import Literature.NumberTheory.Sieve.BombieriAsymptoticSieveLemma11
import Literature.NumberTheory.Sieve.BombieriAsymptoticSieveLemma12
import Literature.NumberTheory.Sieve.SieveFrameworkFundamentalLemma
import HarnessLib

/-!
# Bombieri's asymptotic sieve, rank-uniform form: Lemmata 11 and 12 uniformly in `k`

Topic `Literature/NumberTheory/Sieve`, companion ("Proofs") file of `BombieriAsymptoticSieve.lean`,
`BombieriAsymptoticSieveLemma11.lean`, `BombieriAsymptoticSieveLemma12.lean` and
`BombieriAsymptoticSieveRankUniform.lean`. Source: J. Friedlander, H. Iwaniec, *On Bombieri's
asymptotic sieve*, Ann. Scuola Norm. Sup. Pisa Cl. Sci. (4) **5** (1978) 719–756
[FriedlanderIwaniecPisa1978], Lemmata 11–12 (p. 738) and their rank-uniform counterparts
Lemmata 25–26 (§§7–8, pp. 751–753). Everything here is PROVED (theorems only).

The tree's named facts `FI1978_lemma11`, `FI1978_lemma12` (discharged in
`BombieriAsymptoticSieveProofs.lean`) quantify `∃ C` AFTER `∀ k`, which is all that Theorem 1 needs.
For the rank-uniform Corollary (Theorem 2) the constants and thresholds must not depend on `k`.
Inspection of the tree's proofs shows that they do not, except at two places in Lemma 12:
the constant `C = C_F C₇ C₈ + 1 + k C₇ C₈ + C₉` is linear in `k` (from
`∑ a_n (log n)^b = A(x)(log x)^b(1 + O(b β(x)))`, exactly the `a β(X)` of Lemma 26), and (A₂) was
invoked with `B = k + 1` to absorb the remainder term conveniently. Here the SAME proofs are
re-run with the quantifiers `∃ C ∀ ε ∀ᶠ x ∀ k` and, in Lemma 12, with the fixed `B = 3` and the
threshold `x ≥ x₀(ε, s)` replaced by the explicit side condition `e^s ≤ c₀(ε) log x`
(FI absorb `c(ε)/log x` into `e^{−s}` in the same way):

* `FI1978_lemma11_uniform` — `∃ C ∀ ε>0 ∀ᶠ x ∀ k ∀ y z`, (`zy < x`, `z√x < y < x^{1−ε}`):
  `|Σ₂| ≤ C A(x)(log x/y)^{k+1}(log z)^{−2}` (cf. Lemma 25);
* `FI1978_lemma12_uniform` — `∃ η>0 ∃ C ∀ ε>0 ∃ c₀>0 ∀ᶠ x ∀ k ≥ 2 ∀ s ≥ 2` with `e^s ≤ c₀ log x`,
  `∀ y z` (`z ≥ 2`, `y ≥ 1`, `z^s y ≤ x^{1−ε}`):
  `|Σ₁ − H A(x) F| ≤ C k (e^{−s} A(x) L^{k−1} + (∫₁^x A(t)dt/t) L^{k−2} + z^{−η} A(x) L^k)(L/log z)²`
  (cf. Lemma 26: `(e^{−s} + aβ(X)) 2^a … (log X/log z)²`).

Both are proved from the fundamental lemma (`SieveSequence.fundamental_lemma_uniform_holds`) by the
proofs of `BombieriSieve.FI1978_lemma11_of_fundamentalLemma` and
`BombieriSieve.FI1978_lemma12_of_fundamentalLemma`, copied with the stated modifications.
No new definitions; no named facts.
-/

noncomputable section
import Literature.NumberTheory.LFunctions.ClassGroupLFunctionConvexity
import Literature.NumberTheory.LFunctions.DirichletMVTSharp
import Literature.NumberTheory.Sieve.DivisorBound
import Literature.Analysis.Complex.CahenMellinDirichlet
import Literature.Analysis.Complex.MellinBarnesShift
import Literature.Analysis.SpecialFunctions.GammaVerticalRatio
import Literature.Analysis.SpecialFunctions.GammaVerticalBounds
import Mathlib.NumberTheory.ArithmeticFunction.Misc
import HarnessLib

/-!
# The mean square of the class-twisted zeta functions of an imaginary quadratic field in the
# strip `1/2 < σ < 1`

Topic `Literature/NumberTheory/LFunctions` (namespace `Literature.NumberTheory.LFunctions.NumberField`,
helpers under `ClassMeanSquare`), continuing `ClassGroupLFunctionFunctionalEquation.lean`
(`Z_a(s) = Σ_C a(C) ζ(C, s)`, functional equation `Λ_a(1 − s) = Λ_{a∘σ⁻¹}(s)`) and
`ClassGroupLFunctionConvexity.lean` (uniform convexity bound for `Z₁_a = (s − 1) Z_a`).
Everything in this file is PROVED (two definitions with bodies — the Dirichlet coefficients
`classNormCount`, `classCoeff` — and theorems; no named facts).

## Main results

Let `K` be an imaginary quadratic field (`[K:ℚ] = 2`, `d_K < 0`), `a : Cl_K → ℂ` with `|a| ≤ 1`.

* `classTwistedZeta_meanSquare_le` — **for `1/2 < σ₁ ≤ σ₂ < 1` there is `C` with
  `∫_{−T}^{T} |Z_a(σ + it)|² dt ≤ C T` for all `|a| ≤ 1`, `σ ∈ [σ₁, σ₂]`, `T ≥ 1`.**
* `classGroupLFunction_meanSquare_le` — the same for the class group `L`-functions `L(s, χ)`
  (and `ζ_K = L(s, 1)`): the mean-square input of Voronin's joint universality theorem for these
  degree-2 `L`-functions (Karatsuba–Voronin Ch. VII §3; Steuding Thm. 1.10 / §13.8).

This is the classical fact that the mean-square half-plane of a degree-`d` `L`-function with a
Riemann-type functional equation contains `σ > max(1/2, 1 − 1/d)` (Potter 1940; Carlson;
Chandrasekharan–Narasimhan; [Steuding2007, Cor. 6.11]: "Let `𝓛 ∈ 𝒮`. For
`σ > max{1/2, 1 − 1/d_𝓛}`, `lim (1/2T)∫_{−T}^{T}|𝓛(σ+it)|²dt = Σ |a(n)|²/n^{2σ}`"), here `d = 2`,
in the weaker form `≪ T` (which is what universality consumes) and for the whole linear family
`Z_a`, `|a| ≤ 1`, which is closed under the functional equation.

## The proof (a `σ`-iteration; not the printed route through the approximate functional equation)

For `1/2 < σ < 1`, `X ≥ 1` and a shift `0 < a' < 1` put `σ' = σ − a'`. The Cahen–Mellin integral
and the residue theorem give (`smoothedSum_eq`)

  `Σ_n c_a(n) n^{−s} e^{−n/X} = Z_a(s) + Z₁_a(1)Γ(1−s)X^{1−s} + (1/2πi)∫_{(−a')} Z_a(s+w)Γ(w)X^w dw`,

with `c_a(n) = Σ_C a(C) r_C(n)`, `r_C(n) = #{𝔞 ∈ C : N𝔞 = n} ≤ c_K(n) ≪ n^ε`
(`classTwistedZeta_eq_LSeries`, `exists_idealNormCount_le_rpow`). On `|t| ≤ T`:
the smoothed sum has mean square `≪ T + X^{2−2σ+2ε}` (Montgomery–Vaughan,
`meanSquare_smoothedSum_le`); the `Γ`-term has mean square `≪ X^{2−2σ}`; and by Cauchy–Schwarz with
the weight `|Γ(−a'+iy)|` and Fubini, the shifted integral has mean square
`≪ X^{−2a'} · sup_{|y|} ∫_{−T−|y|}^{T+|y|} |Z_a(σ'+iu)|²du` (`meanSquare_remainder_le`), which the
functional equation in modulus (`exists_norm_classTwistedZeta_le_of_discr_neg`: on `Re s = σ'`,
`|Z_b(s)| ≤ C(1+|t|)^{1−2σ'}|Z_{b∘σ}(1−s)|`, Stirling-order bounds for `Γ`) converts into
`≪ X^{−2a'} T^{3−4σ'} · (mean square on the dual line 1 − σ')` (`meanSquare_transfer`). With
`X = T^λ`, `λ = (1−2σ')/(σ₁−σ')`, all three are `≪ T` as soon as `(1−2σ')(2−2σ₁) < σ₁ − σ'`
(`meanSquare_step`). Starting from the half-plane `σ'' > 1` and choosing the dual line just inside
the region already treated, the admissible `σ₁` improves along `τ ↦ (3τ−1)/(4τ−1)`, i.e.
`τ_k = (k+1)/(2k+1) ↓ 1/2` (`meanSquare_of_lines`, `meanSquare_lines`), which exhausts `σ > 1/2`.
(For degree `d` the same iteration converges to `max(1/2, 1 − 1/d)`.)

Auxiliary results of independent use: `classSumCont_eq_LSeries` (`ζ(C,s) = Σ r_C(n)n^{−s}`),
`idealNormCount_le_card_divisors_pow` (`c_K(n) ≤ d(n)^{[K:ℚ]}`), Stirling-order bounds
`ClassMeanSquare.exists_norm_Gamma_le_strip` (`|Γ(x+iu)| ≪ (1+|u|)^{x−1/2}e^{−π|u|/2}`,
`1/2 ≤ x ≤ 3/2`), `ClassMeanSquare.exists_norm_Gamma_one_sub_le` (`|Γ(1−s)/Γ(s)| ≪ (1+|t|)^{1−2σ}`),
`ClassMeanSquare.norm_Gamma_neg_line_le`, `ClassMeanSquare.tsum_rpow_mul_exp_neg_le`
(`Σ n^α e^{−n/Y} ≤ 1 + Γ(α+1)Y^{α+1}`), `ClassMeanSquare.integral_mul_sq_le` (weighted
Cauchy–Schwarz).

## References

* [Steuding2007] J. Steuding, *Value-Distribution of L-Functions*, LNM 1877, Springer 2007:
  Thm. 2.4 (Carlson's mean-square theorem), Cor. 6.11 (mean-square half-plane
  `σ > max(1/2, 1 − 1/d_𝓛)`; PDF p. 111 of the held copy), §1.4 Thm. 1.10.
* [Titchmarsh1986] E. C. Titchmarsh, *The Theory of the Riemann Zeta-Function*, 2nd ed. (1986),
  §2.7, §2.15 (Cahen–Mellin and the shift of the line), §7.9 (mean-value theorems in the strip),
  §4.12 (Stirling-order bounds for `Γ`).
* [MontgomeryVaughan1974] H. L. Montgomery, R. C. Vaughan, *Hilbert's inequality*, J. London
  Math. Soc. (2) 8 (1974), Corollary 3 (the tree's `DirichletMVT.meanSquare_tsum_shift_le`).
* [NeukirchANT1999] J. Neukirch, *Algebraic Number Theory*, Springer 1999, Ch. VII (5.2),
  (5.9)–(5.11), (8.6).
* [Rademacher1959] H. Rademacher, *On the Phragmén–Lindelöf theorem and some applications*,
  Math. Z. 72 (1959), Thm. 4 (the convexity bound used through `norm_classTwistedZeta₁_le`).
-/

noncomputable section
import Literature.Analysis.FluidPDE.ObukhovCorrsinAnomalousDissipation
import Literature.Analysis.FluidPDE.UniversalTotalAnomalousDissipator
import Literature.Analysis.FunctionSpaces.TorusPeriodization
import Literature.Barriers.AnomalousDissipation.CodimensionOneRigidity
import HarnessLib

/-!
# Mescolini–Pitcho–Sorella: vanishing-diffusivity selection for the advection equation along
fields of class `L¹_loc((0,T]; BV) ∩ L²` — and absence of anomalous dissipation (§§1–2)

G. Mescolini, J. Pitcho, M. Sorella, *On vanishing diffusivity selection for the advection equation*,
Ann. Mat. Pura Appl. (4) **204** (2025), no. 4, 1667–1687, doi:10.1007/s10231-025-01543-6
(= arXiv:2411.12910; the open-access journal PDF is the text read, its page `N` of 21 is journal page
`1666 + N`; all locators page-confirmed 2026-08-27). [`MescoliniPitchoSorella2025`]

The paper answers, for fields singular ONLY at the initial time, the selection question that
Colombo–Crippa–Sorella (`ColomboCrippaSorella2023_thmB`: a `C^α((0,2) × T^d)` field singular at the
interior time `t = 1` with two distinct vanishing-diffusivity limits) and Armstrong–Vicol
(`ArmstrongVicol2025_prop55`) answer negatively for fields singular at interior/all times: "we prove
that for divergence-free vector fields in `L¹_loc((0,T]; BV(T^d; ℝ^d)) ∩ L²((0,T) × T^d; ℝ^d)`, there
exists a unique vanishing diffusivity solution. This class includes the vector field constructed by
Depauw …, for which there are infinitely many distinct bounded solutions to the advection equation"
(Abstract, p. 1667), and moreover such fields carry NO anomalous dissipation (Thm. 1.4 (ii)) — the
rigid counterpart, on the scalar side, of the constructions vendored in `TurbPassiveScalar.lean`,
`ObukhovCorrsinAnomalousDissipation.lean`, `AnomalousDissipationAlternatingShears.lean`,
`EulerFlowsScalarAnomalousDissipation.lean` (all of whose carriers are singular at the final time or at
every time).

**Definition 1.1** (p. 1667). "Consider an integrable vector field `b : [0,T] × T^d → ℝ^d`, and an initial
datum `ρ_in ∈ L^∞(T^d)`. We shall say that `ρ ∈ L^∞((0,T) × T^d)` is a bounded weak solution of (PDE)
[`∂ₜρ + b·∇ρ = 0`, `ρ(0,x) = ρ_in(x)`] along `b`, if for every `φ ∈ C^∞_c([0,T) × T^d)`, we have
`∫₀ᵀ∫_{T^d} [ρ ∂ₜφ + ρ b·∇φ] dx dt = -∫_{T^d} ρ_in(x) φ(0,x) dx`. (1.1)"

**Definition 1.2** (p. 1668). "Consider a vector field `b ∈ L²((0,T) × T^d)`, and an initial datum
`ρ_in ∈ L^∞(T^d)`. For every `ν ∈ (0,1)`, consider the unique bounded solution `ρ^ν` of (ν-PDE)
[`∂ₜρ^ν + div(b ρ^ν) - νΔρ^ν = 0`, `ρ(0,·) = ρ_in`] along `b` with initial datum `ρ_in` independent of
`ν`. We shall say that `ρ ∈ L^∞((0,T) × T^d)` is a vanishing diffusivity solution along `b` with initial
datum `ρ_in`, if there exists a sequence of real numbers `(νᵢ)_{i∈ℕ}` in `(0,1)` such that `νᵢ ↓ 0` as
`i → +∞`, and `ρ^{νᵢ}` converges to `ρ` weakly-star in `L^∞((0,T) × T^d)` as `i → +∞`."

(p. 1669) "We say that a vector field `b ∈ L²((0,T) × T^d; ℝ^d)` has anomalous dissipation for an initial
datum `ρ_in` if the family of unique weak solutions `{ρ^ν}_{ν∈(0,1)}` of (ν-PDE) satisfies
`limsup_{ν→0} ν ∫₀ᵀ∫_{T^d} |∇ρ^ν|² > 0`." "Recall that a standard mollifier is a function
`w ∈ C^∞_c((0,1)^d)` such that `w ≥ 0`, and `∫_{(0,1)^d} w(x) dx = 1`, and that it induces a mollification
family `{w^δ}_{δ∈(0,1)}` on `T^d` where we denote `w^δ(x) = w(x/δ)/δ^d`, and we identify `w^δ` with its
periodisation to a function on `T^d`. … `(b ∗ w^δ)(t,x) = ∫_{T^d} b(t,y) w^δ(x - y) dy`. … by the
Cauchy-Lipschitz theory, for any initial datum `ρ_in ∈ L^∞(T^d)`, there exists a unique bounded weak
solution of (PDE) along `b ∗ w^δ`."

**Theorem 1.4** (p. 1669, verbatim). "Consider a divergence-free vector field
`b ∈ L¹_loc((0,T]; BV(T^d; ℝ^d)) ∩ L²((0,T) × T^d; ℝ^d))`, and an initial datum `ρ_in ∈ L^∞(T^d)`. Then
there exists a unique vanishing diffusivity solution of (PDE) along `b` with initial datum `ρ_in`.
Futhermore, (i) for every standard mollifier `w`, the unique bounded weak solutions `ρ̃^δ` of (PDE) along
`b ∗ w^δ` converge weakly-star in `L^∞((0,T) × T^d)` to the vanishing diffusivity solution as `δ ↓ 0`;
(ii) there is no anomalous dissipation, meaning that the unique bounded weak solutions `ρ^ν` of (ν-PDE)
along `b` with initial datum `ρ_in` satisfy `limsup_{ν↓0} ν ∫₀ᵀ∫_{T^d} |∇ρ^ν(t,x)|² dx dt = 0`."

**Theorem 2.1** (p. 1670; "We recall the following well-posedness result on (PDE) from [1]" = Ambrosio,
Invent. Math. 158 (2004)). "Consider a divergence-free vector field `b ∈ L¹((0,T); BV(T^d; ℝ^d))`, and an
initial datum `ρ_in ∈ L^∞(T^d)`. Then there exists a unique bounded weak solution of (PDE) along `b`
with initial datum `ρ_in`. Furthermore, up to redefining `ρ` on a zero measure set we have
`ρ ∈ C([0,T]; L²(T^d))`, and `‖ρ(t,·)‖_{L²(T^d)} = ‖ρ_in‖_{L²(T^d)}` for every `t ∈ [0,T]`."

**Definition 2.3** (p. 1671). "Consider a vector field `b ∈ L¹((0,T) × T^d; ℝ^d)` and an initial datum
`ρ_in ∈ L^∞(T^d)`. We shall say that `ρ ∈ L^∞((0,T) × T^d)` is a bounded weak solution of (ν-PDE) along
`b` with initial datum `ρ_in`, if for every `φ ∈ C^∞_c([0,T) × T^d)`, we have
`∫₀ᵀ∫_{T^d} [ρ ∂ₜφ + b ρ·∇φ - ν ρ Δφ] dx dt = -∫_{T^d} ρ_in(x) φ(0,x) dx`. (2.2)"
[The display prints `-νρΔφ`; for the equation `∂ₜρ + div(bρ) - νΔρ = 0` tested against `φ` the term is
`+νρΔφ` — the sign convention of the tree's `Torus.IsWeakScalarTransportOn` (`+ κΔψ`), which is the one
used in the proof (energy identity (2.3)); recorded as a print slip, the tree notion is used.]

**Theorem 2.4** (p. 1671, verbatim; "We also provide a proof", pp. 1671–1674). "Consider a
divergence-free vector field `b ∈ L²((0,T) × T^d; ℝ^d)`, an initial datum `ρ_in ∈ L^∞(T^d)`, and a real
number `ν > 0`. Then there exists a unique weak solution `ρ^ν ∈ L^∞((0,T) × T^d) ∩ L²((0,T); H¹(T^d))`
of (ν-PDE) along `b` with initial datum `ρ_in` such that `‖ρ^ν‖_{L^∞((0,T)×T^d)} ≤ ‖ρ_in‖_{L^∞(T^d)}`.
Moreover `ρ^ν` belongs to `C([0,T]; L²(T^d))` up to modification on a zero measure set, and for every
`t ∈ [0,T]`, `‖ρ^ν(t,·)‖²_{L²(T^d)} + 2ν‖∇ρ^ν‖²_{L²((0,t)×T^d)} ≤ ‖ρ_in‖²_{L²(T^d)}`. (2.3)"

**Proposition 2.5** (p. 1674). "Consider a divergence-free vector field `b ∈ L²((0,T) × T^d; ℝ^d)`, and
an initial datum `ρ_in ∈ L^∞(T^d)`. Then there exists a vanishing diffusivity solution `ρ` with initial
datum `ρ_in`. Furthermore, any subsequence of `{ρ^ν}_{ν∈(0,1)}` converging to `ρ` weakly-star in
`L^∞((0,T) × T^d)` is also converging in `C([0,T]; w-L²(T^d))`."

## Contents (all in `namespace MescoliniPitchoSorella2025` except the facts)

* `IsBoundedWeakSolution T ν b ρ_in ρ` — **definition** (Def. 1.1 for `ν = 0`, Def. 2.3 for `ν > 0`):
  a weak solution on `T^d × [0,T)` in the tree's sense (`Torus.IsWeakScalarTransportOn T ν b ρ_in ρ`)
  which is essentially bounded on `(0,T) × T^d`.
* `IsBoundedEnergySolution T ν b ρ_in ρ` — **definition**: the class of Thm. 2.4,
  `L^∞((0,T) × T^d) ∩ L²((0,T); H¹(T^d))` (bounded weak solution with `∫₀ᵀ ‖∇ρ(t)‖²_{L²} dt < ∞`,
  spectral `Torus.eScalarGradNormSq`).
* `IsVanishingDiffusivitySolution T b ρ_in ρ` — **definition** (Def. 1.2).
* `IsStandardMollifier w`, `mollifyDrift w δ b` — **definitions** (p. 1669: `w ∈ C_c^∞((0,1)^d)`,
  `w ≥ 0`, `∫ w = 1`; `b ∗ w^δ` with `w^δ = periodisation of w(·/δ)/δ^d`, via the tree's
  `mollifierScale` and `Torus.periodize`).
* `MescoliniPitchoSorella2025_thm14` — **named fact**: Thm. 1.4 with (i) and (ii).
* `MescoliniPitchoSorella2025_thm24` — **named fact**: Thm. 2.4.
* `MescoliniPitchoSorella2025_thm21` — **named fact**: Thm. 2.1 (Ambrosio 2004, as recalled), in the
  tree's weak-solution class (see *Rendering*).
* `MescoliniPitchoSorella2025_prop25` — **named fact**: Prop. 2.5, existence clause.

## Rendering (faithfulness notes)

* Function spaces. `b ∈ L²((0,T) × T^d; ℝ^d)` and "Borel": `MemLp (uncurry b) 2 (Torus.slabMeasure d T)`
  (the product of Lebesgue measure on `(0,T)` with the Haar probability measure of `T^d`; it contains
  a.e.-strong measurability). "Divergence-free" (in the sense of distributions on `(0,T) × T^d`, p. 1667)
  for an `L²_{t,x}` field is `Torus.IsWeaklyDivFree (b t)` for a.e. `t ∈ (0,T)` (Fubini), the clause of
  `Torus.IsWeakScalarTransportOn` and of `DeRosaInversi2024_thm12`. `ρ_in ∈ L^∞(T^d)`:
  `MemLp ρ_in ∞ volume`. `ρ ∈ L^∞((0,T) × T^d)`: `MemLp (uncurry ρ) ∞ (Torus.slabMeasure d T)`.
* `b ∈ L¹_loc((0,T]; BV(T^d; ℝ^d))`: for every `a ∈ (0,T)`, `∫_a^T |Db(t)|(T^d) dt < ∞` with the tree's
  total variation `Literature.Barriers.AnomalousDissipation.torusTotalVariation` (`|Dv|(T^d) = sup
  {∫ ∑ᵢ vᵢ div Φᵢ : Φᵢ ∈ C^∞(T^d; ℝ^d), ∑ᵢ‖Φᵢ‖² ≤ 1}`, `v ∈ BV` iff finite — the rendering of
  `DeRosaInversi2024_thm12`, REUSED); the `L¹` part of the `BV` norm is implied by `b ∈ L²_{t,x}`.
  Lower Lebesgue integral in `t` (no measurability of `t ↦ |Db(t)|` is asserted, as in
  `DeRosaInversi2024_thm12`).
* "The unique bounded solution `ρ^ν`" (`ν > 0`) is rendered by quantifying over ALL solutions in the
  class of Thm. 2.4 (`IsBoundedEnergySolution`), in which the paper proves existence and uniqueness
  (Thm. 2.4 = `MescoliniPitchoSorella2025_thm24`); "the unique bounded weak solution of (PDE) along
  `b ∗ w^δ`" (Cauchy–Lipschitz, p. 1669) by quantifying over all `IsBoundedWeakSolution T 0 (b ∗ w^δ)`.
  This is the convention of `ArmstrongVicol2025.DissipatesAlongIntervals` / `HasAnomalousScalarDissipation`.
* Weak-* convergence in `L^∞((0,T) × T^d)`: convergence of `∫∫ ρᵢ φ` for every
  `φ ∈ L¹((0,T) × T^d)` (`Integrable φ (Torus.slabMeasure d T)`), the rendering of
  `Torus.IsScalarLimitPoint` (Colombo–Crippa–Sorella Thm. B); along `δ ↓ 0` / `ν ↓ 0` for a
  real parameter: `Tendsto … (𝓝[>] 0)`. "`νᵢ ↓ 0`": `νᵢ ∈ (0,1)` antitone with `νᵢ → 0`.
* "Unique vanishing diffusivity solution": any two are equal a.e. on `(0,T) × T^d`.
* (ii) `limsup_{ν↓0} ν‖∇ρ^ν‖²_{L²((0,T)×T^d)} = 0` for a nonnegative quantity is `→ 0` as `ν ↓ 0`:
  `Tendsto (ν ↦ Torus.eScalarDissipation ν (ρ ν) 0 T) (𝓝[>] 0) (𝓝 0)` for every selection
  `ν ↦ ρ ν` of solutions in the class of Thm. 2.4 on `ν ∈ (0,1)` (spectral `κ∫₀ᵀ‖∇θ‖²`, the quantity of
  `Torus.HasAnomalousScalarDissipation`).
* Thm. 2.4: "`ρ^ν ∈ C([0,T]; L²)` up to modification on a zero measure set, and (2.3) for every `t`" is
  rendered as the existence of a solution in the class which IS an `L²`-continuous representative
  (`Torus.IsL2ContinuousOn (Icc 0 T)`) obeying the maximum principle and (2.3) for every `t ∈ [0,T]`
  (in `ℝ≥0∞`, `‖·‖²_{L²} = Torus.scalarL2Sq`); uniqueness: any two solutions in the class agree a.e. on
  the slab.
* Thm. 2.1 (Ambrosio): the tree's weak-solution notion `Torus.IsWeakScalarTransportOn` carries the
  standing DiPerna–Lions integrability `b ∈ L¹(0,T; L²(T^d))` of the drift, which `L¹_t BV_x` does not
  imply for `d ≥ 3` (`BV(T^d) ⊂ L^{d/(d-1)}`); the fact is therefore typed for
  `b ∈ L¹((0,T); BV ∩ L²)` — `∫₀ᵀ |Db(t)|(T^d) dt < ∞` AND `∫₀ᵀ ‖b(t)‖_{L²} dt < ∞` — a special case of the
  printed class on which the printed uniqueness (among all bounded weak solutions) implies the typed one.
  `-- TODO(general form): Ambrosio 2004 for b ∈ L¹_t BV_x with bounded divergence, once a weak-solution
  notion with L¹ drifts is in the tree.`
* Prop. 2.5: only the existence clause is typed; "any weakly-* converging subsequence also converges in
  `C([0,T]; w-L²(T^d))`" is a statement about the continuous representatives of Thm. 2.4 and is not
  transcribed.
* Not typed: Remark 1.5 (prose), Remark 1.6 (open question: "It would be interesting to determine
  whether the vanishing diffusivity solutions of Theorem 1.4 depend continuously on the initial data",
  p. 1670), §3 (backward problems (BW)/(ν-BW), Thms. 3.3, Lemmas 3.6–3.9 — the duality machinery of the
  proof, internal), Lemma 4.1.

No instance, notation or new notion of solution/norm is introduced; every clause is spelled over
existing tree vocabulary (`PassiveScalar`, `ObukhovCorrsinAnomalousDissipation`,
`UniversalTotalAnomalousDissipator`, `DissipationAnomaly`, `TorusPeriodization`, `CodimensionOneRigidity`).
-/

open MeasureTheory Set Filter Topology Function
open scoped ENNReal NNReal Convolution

+ + + + +

EXERCISE: Please reproduce exactly the lines in the listing above from the one containing "## Rendering (faithfulness notes)" through the one containing "(in the sense", both included, and nothing more.

SOLVED EXERCISE:
## Rendering (faithfulness notes)

* Function spaces. `b ∈ L²((0,T) × T^d; ℝ^d)` and "Borel": `MemLp (uncurry b) 2 (Torus.slabMeasure d T)`
  (the product of Lebesgue measure on `(0,T)` with the Haar probability measure of `T^d`; it contains
  a.e.-strong measurability). "Divergence-free" (in the sense of distributions on `(0,T) × T^d`, p. 1667)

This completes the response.